[Data Boundary: Start]

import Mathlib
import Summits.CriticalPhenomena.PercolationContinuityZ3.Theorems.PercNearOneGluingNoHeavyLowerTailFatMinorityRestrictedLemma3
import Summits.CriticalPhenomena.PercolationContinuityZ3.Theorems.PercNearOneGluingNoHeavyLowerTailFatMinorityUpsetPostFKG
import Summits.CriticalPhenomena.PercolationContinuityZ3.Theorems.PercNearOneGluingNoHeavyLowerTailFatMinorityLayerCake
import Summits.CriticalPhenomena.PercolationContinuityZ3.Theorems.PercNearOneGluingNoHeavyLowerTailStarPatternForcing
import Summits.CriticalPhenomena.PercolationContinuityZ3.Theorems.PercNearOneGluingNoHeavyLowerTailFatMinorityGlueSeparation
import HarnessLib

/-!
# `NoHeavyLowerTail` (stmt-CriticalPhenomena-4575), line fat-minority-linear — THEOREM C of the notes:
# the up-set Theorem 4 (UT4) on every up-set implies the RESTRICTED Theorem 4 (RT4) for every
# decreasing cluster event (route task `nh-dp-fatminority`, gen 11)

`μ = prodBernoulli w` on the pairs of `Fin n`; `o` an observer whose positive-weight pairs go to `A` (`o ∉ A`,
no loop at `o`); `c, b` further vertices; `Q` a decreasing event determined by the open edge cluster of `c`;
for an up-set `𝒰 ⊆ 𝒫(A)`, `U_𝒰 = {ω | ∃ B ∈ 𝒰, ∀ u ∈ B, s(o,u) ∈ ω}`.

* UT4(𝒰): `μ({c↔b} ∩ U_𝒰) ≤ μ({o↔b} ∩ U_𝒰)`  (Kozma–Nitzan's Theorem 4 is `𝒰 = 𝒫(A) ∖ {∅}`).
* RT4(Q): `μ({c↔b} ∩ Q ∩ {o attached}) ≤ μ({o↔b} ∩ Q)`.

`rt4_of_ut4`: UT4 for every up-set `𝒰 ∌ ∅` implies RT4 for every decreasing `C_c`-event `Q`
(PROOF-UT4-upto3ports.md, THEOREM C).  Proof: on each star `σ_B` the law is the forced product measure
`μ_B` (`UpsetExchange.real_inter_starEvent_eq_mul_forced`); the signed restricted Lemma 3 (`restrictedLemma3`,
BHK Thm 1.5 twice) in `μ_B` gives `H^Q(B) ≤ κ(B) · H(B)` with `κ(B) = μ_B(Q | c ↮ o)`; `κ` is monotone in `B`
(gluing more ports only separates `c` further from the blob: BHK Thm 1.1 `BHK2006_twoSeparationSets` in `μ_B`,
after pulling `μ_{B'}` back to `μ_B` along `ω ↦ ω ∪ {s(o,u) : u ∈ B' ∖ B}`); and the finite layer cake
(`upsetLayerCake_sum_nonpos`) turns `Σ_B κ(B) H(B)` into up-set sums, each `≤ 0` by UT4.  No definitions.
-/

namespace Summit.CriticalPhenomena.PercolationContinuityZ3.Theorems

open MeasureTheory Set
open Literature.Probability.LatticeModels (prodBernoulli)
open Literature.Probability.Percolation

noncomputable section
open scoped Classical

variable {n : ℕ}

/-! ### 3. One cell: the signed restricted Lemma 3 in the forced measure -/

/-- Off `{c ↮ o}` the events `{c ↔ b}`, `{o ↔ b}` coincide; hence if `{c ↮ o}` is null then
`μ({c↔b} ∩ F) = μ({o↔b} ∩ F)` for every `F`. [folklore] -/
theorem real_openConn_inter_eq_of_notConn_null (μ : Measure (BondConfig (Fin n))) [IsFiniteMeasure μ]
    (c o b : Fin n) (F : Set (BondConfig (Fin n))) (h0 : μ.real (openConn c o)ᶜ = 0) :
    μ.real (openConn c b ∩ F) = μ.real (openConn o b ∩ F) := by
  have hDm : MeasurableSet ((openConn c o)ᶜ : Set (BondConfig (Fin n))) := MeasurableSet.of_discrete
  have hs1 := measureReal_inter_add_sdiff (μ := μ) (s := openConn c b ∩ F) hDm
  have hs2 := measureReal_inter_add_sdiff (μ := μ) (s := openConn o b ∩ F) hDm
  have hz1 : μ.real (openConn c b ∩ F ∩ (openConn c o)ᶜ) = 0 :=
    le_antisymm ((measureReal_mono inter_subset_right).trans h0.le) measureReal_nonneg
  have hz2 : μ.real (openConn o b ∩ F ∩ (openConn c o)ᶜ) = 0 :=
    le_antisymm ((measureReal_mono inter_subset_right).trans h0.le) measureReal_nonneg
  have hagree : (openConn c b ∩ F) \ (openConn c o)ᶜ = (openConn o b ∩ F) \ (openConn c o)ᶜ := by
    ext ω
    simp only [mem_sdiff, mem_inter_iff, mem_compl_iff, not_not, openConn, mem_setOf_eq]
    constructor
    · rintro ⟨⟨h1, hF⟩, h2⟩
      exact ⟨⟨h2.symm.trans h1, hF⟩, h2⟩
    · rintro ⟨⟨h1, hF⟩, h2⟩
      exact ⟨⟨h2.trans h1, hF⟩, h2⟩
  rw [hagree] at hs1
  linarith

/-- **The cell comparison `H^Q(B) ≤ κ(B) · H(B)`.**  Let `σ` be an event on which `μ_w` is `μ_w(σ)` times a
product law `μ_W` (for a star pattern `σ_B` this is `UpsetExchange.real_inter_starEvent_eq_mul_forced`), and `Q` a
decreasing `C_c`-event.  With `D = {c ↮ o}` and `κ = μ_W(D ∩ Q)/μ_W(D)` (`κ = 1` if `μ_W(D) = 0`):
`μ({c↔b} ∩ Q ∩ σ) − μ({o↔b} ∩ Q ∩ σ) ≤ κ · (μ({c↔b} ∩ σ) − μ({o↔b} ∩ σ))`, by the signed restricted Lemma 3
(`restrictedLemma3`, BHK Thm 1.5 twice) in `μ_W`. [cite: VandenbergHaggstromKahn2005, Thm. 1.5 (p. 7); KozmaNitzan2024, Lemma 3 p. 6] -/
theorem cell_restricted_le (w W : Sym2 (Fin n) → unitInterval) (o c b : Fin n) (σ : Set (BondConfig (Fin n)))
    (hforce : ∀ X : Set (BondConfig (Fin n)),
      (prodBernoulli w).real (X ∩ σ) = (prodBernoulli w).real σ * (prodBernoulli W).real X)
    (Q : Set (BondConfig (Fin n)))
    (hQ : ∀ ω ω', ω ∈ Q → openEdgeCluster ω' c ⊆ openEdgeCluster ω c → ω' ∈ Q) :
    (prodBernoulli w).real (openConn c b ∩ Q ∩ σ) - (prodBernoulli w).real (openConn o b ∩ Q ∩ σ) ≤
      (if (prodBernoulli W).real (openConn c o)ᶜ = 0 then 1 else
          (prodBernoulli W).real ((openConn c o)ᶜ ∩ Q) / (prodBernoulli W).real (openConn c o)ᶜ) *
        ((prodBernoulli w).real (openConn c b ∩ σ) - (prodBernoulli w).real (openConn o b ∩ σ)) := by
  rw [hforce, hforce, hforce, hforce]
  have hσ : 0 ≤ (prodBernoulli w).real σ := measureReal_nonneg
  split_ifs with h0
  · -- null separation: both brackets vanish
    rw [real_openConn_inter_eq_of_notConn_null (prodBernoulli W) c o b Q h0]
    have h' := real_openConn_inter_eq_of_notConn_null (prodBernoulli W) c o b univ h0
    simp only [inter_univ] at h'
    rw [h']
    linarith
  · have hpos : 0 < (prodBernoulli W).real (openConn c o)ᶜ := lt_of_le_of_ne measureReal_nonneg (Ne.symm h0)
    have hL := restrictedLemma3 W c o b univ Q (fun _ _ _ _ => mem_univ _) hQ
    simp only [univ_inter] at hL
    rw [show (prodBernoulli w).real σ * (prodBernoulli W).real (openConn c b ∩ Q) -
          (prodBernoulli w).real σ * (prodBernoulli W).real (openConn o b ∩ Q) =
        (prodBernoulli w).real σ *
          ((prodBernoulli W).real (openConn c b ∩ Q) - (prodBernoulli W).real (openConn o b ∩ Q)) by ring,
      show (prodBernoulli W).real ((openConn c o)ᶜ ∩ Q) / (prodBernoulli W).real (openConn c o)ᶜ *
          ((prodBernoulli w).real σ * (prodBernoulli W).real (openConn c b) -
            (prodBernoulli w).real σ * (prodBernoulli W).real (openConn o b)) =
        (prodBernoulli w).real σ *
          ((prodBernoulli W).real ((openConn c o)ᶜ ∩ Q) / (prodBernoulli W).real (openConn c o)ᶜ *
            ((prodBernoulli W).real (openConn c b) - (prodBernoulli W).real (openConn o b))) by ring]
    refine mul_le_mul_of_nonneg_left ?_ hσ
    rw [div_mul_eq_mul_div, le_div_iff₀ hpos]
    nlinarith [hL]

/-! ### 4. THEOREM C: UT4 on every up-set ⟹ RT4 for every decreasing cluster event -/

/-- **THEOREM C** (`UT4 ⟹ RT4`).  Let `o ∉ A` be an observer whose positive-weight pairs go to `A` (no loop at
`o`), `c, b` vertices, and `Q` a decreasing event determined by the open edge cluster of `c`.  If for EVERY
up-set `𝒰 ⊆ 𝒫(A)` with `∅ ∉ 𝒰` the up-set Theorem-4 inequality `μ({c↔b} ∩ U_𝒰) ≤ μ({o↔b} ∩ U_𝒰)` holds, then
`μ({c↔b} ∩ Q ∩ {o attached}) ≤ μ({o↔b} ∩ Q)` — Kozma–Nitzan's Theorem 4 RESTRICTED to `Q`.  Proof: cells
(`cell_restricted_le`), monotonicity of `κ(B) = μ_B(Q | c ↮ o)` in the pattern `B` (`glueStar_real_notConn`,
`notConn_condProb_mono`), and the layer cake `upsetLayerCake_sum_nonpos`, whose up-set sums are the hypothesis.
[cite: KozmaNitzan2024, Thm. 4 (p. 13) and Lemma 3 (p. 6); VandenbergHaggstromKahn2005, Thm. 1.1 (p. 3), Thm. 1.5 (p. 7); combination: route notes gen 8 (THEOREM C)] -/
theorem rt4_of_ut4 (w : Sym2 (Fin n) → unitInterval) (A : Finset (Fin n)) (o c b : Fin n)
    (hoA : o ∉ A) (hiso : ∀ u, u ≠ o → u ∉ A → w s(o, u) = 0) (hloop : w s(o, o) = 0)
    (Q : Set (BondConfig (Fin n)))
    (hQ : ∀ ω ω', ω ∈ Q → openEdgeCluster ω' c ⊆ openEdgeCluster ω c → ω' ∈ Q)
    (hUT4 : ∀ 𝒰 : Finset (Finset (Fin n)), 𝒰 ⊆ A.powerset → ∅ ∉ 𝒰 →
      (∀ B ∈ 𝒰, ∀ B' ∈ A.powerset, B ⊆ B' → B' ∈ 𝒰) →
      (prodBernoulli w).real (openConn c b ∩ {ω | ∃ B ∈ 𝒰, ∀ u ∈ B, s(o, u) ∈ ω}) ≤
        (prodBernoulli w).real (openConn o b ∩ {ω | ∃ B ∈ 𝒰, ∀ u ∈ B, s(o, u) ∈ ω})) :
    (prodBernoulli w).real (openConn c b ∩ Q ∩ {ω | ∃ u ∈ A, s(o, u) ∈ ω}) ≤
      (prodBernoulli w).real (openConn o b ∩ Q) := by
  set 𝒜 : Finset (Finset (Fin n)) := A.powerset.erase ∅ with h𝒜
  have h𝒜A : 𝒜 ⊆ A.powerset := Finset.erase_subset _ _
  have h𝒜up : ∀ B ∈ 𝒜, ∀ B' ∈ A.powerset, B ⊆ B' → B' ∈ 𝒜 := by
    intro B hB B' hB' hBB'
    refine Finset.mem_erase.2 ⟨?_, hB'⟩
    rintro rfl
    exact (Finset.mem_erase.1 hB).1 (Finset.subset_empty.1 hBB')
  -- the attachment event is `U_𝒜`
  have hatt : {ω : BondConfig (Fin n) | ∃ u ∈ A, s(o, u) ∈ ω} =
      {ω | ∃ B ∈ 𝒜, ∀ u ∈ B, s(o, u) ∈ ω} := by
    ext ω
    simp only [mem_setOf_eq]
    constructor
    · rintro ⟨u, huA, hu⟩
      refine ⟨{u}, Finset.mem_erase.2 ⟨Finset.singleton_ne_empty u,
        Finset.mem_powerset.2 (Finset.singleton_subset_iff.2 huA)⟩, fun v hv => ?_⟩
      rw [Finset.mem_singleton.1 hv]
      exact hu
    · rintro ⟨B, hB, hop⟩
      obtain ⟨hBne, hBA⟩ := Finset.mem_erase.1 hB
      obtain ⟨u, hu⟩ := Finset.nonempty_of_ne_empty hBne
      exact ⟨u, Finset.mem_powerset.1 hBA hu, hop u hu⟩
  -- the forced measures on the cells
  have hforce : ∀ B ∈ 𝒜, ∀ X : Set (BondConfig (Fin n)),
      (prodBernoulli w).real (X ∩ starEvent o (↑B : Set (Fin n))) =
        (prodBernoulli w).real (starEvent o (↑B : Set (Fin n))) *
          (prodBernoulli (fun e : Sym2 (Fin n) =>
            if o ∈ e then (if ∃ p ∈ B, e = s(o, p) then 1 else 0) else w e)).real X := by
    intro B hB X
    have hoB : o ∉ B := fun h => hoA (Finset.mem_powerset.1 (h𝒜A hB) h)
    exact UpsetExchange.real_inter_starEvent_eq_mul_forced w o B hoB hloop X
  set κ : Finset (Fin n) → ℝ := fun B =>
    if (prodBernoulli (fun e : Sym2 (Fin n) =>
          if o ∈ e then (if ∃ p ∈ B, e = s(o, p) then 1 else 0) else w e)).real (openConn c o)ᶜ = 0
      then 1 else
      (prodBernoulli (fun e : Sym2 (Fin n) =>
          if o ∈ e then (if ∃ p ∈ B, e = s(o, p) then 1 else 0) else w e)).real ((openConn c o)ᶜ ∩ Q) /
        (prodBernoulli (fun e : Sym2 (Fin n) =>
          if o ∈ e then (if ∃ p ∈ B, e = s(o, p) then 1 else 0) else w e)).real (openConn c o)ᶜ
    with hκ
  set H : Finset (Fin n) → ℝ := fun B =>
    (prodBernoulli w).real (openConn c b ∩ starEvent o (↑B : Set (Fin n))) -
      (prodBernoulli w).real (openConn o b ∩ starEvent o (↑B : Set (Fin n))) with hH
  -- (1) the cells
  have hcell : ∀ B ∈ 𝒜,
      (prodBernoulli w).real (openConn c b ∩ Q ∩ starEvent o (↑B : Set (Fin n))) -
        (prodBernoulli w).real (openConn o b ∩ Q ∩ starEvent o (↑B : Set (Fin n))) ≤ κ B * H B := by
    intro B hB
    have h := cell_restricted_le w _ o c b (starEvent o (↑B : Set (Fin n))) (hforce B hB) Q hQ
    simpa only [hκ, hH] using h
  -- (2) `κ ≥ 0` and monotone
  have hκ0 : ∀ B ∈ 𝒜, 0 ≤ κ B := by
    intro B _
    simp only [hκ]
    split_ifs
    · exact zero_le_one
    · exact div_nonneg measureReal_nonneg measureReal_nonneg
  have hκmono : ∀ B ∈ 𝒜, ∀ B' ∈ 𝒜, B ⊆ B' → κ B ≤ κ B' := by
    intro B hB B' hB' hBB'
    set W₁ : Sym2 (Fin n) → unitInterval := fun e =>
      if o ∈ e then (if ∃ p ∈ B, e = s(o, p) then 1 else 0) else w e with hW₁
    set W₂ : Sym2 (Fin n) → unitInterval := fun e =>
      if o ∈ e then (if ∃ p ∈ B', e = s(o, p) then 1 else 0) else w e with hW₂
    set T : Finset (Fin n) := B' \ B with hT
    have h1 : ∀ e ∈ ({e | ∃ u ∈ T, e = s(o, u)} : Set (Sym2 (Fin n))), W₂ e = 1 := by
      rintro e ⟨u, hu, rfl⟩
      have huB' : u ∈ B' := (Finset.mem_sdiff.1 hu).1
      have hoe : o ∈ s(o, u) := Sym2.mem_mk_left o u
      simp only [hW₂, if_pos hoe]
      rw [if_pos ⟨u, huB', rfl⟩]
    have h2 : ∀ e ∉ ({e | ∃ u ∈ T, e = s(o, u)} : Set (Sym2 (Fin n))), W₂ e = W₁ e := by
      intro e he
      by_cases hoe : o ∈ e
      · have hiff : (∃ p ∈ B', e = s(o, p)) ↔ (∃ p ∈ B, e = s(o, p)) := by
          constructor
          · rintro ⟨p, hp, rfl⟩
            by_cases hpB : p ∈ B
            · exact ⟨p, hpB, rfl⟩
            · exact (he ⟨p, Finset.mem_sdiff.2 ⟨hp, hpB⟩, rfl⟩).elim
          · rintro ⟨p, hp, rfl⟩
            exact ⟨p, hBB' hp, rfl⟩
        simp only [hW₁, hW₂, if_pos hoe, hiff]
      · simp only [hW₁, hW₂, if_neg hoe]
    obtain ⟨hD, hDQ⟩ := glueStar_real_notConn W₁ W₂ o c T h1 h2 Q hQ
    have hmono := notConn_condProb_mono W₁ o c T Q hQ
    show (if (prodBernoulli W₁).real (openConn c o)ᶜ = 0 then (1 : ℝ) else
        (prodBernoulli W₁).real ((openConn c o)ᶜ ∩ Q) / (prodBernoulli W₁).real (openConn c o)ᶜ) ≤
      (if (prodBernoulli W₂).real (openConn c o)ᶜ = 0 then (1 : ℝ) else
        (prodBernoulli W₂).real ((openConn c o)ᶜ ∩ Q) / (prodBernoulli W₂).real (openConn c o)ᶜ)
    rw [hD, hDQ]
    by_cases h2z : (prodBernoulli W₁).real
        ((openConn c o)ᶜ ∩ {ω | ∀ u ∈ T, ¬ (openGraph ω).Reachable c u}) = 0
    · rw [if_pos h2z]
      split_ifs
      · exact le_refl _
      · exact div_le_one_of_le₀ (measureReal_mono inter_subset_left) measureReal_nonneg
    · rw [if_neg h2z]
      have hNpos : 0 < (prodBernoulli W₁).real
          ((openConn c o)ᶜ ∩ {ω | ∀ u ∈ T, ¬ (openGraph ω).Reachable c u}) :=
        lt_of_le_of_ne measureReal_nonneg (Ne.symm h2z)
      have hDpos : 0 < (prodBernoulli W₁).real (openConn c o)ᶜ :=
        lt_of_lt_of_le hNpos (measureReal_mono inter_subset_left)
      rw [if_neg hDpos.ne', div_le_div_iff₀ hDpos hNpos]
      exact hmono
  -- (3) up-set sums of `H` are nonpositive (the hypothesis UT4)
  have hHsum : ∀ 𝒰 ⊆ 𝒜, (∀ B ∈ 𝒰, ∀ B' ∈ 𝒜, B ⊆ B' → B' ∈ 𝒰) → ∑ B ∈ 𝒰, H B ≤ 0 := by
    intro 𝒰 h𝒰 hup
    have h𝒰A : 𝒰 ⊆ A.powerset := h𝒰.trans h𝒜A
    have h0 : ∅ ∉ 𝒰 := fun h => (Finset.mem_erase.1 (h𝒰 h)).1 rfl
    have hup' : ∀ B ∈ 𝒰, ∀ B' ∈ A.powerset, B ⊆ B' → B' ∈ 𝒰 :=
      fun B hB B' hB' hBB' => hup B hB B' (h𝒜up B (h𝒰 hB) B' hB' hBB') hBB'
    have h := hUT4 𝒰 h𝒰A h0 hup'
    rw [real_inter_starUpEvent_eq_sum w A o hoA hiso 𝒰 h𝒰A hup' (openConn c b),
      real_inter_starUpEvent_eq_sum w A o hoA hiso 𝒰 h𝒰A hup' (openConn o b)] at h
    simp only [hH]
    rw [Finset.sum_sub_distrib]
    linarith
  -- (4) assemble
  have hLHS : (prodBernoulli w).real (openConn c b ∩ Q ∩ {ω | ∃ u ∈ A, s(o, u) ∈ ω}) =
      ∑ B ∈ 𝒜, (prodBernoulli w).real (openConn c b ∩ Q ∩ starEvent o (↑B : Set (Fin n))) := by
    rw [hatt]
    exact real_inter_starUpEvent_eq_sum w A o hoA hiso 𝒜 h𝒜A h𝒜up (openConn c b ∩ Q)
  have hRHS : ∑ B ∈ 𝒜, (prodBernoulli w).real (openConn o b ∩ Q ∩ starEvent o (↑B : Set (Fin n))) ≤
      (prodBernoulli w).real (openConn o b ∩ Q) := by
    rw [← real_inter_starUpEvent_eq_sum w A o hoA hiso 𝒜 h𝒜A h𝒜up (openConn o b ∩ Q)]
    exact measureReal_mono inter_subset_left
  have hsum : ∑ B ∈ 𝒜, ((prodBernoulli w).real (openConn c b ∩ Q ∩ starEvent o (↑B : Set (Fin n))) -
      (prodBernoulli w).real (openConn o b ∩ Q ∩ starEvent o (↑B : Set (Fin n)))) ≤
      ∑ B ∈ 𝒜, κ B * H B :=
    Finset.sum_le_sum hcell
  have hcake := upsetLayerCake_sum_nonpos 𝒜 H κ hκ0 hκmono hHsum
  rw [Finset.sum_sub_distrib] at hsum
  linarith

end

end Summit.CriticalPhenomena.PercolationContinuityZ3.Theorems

[Data Boundary: End]

▸ **Description of the task**: In the answer, give the lines from the first line of the data through the line with "finite layer cake", exactly as they appear and with no additions.

▸ **Your solution**:
import Mathlib
import Summits.CriticalPhenomena.PercolationContinuityZ3.Theorems.PercNearOneGluingNoHeavyLowerTailFatMinorityRestrictedLemma3
import Summits.CriticalPhenomena.PercolationContinuityZ3.Theorems.PercNearOneGluingNoHeavyLowerTailFatMinorityUpsetPostFKG
import Summits.CriticalPhenomena.PercolationContinuityZ3.Theorems.PercNearOneGluingNoHeavyLowerTailFatMinorityLayerCake
import Summits.CriticalPhenomena.PercolationContinuityZ3.Theorems.PercNearOneGluingNoHeavyLowerTailStarPatternForcing
import Summits.CriticalPhenomena.PercolationContinuityZ3.Theorems.PercNearOneGluingNoHeavyLowerTailFatMinorityGlueSeparation
import HarnessLib

/-!
# `NoHeavyLowerTail` (stmt-CriticalPhenomena-4575), line fat-minority-linear — THEOREM C of the notes:
# the up-set Theorem 4 (UT4) on every up-set implies the RESTRICTED Theorem 4 (RT4) for every
# decreasing cluster event (route task `nh-dp-fatminority`, gen 11)

`μ = prodBernoulli w` on the pairs of `Fin n`; `o` an observer whose positive-weight pairs go to `A` (`o ∉ A`,
no loop at `o`); `c, b` further vertices; `Q` a decreasing event determined by the open edge cluster of `c`;
for an up-set `𝒰 ⊆ 𝒫(A)`, `U_𝒰 = {ω | ∃ B ∈ 𝒰, ∀ u ∈ B, s(o,u) ∈ ω}`.

* UT4(𝒰): `μ({c↔b} ∩ U_𝒰) ≤ μ({o↔b} ∩ U_𝒰)`  (Kozma–Nitzan's Theorem 4 is `𝒰 = 𝒫(A) ∖ {∅}`).
* RT4(Q): `μ({c↔b} ∩ Q ∩ {o attached}) ≤ μ({o↔b} ∩ Q)`.

`rt4_of_ut4`: UT4 for every up-set `𝒰 ∌ ∅` implies RT4 for every decreasing `C_c`-event `Q`
(PROOF-UT4-upto3ports.md, THEOREM C).  Proof: on each star `σ_B` the law is the forced product measure
`μ_B` (`UpsetExchange.real_inter_starEvent_eq_mul_forced`); the signed restricted Lemma 3 (`restrictedLemma3`,
BHK Thm 1.5 twice) in `μ_B` gives `H^Q(B) ≤ κ(B) · H(B)` with `κ(B) = μ_B(Q | c ↮ o)`; `κ` is monotone in `B`
(gluing more ports only separates `c` further from the blob: BHK Thm 1.1 `BHK2006_twoSeparationSets` in `μ_B`,
after pulling `μ_{B'}` back to `μ_B` along `ω ↦ ω ∪ {s(o,u) : u ∈ B' ∖ B}`); and the finite layer cake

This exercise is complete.